◆ About this exercise ◆
In the records below, find the line holding "exact mem_ball_zero_iff.1 hz₁⟩" and the line holding "have : φ t₁". Set down both, with every line between them, exactly.

◆ Data for the task ◆
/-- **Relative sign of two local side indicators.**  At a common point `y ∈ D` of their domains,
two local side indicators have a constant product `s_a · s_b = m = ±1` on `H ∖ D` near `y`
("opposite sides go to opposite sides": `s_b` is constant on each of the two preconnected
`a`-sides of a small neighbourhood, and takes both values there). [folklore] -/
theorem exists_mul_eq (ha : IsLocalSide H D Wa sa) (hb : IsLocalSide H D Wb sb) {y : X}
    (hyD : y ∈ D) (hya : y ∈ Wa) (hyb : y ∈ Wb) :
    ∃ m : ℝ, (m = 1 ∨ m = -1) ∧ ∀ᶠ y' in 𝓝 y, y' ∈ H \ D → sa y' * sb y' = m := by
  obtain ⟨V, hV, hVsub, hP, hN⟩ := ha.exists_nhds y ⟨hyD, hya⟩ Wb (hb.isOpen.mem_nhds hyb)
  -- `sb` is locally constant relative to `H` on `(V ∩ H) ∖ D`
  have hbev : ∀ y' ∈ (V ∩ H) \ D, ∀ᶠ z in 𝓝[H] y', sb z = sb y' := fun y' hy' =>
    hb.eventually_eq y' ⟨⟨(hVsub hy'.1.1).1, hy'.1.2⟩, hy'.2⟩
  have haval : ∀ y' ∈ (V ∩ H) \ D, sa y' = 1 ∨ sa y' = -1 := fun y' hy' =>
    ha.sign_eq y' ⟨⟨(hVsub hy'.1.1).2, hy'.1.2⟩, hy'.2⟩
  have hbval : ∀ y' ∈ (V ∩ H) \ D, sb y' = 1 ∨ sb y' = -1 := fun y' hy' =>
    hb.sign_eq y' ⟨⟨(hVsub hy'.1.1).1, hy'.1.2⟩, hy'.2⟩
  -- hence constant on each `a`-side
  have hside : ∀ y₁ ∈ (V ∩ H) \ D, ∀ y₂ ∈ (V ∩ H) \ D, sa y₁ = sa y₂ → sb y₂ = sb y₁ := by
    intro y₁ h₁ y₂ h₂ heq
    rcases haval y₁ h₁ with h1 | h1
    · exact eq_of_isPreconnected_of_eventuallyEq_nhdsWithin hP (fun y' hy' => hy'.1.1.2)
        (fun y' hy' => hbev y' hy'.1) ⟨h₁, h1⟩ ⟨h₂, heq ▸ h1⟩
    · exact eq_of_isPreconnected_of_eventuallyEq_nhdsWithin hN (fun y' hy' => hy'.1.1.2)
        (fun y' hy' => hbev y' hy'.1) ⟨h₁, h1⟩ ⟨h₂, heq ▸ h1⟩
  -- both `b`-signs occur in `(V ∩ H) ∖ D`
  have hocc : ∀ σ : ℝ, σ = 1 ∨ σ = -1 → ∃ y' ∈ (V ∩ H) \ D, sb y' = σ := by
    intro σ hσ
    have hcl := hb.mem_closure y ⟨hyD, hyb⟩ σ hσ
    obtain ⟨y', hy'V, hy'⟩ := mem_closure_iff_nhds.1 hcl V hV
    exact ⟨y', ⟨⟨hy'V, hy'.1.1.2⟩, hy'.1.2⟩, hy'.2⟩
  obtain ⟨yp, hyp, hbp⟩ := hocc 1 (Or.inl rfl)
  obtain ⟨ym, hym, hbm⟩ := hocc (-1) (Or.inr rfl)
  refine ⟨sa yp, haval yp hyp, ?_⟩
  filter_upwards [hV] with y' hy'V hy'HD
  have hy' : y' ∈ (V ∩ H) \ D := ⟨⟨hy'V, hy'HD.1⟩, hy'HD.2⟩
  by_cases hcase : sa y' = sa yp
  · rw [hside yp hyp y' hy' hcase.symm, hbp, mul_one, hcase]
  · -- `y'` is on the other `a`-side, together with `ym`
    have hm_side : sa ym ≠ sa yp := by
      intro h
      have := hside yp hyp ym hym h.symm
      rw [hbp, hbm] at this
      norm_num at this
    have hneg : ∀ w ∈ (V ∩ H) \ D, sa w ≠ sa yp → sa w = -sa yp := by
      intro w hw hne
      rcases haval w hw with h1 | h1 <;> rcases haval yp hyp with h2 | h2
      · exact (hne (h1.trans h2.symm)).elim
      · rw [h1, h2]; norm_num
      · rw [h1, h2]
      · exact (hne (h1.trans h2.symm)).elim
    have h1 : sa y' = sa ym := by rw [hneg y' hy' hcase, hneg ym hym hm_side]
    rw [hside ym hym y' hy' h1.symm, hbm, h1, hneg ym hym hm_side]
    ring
==
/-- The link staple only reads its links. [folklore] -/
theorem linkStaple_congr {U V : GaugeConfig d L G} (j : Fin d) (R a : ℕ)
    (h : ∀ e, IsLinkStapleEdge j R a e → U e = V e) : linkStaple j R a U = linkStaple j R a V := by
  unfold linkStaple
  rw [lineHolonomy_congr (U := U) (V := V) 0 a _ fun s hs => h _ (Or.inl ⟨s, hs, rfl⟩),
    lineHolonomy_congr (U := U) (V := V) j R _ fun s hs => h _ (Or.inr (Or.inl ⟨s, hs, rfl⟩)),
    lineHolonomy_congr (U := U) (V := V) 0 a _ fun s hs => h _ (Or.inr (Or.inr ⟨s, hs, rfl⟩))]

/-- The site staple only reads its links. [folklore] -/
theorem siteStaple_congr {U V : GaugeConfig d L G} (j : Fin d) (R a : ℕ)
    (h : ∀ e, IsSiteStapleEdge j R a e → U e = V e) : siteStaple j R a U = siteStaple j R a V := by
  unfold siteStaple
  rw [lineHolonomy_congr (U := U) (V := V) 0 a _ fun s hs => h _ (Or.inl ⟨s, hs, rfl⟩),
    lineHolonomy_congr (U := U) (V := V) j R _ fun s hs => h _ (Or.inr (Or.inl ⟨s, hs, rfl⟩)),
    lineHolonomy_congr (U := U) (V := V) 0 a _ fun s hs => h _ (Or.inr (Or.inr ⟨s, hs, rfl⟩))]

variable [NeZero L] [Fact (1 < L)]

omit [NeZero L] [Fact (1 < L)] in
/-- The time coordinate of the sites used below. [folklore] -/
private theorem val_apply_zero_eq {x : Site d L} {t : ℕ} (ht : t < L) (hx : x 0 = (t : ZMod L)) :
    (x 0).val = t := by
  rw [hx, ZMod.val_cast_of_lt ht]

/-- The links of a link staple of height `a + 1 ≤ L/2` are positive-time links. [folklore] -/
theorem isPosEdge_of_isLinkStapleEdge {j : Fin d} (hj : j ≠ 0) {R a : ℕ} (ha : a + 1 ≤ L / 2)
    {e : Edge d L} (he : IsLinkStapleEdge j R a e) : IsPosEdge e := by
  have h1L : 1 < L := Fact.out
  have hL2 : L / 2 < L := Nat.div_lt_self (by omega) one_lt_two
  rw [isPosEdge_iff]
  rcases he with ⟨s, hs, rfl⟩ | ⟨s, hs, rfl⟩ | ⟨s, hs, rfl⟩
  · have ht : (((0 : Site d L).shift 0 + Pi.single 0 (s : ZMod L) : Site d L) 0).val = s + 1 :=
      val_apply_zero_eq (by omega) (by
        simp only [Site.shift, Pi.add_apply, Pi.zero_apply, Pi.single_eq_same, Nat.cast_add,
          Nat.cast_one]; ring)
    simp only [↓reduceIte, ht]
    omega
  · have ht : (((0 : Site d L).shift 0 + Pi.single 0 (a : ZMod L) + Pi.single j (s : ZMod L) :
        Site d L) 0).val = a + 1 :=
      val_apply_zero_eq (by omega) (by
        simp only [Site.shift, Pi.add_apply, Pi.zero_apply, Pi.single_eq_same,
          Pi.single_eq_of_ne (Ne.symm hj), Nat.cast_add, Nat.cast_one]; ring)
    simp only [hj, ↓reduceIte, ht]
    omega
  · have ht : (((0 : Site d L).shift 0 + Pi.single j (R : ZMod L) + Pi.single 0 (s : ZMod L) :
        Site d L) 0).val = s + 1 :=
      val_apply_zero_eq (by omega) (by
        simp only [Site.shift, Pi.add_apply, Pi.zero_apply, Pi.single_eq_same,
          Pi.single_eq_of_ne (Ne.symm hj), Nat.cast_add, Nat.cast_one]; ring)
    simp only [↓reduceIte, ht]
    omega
==
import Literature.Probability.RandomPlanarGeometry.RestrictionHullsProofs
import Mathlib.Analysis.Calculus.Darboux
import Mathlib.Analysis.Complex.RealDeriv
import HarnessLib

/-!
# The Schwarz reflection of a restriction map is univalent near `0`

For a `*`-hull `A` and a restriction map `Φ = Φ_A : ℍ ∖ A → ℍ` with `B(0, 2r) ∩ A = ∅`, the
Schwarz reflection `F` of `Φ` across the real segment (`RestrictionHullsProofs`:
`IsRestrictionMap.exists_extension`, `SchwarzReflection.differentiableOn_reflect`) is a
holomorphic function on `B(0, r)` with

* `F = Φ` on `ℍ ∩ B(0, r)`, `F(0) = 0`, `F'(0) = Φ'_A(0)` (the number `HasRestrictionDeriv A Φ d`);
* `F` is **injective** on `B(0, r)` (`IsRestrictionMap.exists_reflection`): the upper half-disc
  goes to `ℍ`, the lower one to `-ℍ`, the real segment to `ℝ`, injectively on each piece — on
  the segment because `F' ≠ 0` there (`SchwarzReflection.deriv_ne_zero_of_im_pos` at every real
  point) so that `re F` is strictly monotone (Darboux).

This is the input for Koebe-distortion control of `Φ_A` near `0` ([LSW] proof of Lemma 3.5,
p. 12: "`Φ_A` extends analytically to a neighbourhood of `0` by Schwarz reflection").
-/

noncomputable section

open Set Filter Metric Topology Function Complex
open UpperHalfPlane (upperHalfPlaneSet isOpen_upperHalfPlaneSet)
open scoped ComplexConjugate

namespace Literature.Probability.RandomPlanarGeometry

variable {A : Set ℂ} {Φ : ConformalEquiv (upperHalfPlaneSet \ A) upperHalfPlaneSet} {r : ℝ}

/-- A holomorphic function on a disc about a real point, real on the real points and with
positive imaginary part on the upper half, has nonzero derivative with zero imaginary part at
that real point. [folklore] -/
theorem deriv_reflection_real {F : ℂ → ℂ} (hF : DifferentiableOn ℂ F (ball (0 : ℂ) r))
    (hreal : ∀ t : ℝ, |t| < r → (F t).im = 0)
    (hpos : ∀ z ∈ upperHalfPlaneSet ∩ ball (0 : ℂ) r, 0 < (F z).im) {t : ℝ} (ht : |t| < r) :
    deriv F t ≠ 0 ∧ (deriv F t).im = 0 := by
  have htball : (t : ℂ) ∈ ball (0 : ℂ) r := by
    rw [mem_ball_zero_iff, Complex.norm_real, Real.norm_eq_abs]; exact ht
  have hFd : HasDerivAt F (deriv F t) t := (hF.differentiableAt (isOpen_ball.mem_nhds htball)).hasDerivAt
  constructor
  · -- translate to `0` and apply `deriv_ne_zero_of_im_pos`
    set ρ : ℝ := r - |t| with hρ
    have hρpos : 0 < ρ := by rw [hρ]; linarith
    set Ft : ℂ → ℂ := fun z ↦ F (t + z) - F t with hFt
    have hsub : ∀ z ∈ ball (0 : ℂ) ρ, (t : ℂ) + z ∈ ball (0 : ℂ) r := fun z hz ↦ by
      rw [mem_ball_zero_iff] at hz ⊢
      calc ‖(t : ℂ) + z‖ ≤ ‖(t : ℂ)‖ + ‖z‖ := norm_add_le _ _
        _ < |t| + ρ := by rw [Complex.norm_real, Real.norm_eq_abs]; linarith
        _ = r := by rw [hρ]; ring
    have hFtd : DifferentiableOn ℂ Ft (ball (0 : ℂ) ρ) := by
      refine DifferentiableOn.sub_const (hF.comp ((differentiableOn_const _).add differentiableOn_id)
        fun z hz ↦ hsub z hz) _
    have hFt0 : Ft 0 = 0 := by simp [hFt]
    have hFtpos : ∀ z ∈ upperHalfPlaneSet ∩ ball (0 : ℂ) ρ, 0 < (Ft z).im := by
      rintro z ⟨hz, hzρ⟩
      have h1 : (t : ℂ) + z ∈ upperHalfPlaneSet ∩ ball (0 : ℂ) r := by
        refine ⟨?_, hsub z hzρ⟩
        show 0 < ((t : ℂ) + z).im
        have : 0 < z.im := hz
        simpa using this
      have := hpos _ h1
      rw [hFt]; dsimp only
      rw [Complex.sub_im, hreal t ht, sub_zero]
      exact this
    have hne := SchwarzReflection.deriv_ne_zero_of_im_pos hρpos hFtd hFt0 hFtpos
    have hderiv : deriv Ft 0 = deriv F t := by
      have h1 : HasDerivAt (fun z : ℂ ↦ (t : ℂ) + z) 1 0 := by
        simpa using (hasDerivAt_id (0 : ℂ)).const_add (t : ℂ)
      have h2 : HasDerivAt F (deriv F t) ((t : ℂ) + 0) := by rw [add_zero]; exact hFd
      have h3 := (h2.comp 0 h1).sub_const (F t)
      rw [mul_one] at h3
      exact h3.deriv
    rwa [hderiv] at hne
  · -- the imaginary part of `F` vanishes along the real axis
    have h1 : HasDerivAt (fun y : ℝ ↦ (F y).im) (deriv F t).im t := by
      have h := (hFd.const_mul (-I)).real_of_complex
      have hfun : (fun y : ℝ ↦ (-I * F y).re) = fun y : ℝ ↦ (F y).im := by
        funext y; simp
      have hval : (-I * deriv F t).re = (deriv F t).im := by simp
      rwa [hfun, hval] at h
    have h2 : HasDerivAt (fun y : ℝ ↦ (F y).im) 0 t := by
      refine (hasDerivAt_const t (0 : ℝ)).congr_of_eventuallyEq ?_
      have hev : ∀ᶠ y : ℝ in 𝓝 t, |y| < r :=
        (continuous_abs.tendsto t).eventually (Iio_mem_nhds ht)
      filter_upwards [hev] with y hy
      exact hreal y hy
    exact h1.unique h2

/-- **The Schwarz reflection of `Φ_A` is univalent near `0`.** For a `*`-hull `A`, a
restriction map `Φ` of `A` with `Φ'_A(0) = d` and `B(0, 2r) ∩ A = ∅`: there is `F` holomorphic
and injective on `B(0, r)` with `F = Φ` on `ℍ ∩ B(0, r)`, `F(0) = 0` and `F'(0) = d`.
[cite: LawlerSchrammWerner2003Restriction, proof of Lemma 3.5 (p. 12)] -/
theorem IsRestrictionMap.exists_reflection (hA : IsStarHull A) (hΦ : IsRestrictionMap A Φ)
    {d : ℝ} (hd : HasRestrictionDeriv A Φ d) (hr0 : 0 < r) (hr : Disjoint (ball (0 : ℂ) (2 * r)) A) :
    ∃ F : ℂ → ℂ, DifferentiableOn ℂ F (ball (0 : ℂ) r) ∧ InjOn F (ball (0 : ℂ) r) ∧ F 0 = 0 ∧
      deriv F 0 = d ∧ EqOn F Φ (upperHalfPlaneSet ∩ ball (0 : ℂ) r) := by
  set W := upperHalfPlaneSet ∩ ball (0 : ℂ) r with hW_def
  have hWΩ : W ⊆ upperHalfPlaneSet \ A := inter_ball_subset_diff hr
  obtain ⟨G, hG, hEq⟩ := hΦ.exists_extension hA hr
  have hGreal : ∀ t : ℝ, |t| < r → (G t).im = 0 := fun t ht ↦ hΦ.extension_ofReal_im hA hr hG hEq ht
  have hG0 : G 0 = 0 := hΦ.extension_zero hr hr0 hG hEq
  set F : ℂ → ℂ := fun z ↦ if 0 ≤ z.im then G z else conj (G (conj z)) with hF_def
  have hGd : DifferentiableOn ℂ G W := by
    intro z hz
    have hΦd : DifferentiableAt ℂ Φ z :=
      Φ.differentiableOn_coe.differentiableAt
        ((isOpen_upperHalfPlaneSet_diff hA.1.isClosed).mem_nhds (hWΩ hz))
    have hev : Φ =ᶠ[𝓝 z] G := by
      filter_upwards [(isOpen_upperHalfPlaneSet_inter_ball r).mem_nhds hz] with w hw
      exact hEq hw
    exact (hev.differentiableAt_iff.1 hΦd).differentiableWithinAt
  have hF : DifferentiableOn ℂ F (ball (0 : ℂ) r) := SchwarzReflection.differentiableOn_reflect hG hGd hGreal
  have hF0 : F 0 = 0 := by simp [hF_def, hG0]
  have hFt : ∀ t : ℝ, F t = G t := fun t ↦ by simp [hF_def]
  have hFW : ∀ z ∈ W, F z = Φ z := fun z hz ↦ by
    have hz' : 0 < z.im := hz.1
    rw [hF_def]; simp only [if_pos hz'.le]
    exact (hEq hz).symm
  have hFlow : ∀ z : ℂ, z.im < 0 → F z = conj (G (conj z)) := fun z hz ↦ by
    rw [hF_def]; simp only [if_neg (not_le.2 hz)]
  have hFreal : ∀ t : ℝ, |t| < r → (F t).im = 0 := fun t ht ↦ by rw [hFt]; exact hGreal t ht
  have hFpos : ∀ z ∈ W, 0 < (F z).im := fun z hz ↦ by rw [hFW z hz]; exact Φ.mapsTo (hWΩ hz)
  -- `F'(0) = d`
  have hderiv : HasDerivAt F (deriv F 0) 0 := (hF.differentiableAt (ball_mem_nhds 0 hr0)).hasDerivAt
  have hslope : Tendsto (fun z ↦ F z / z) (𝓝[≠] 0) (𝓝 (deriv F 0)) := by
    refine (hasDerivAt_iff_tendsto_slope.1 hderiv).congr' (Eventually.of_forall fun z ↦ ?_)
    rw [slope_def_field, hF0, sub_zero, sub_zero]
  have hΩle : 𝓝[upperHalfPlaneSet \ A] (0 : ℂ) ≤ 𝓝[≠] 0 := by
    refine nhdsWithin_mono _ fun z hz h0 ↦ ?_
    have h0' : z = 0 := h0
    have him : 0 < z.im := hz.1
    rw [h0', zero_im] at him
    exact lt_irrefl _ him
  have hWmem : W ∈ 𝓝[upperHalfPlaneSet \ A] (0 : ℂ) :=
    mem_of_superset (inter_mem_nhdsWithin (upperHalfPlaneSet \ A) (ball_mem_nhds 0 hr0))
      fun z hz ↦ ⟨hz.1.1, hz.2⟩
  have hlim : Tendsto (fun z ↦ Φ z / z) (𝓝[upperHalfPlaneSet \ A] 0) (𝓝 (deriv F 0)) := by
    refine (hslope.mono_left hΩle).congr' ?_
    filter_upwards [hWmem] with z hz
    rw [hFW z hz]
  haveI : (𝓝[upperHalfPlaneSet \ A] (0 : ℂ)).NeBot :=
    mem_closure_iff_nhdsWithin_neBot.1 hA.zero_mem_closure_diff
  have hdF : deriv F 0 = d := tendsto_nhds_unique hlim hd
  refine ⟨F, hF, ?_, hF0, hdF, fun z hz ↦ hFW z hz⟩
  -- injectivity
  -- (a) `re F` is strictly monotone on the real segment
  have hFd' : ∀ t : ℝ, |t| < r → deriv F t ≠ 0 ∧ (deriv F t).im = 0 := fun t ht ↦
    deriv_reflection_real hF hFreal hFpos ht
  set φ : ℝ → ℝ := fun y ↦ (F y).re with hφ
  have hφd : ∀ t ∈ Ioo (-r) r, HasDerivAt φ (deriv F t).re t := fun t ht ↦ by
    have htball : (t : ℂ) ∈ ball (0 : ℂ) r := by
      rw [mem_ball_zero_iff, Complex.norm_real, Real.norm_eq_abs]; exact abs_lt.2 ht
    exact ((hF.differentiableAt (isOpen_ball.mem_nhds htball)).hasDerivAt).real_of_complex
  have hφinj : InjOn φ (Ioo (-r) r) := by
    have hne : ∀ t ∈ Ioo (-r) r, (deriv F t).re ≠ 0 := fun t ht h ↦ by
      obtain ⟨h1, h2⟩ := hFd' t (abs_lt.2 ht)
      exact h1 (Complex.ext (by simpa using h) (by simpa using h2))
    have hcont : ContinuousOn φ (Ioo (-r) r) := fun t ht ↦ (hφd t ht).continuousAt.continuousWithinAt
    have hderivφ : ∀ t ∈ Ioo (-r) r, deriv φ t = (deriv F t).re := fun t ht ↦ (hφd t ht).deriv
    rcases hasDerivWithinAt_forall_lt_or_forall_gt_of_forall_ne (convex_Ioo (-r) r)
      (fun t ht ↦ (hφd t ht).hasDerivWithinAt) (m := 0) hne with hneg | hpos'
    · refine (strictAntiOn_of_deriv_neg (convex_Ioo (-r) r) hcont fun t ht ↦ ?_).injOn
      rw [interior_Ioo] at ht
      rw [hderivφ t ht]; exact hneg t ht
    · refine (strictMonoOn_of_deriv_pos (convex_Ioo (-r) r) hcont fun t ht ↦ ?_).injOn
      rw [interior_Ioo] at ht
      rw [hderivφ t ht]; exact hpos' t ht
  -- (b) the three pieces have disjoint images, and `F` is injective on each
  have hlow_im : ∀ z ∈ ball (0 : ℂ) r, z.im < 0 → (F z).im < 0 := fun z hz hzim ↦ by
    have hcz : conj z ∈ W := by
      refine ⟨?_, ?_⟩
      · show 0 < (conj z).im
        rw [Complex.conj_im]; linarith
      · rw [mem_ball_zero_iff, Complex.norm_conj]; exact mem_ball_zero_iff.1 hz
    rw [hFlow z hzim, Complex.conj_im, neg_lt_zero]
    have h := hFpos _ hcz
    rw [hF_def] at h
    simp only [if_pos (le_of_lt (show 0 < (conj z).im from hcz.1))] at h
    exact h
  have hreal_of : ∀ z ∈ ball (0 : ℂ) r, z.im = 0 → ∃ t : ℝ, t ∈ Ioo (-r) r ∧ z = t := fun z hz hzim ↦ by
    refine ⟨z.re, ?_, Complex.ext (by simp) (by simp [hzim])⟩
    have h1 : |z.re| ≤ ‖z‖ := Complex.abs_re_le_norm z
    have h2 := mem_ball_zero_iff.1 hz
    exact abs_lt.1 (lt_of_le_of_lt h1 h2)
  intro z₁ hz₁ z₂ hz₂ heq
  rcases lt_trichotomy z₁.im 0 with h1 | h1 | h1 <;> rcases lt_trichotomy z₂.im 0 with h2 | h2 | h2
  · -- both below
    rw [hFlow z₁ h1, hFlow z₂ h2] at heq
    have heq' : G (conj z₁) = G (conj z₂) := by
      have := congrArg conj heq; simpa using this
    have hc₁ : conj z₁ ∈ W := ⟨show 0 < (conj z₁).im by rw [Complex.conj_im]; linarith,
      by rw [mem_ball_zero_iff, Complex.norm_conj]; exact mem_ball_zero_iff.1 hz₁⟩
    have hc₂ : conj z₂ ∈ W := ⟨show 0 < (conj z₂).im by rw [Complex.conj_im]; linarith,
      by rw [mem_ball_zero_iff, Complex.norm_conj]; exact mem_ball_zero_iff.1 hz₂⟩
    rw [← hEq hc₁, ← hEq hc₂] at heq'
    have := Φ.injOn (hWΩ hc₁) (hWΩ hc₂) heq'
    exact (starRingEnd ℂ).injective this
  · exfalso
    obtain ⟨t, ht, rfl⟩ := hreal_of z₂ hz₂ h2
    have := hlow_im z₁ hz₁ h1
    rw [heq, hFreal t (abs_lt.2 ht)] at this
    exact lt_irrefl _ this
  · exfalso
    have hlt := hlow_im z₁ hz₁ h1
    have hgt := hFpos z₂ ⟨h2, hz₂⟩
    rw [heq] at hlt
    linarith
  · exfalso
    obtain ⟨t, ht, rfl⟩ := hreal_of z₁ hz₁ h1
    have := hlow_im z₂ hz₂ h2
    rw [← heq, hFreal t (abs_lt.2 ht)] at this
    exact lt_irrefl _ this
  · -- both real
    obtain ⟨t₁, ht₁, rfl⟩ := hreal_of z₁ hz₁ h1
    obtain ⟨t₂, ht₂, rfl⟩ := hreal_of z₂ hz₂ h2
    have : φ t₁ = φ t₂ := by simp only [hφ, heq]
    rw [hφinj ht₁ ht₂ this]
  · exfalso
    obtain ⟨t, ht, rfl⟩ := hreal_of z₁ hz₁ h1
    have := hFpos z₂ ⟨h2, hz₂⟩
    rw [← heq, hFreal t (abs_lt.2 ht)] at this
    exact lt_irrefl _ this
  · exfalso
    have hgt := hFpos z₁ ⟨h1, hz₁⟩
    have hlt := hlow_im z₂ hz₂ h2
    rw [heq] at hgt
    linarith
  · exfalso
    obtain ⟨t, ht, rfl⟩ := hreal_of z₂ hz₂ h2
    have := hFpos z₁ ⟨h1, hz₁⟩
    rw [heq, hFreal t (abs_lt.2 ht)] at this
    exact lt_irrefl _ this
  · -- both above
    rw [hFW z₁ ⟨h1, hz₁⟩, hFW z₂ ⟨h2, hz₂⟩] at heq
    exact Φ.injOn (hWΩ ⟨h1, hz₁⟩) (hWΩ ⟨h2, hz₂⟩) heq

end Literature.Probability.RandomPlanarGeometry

◆ Solution to this task ◆
      by rw [mem_ball_zero_iff, Complex.norm_conj]; exact mem_ball_zero_iff.1 hz₁⟩
    have hc₂ : conj z₂ ∈ W := ⟨show 0 < (conj z₂).im by rw [Complex.conj_im]; linarith,
      by rw [mem_ball_zero_iff, Complex.norm_conj]; exact mem_ball_zero_iff.1 hz₂⟩
    rw [← hEq hc₁, ← hEq hc₂] at heq'
    have := Φ.injOn (hWΩ hc₁) (hWΩ hc₂) heq'
    exact (starRingEnd ℂ).injective this
  · exfalso
    obtain ⟨t, ht, rfl⟩ := hreal_of z₂ hz₂ h2
    have := hlow_im z₁ hz₁ h1
    rw [heq, hFreal t (abs_lt.2 ht)] at this
    exact lt_irrefl _ this
  · exfalso
    have hlt := hlow_im z₁ hz₁ h1
    have hgt := hFpos z₂ ⟨h2, hz₂⟩
    rw [heq] at hlt
    linarith
  · exfalso
    obtain ⟨t, ht, rfl⟩ := hreal_of z₁ hz₁ h1
    have := hlow_im z₂ hz₂ h2
    rw [← heq, hFreal t (abs_lt.2 ht)] at this
    exact lt_irrefl _ this
  · -- both real
    obtain ⟨t₁, ht₁, rfl⟩ := hreal_of z₁ hz₁ h1
    obtain ⟨t₂, ht₂, rfl⟩ := hreal_of z₂ hz₂ h2
    have : φ t₁ = φ t₂ := by simp only [hφ, heq]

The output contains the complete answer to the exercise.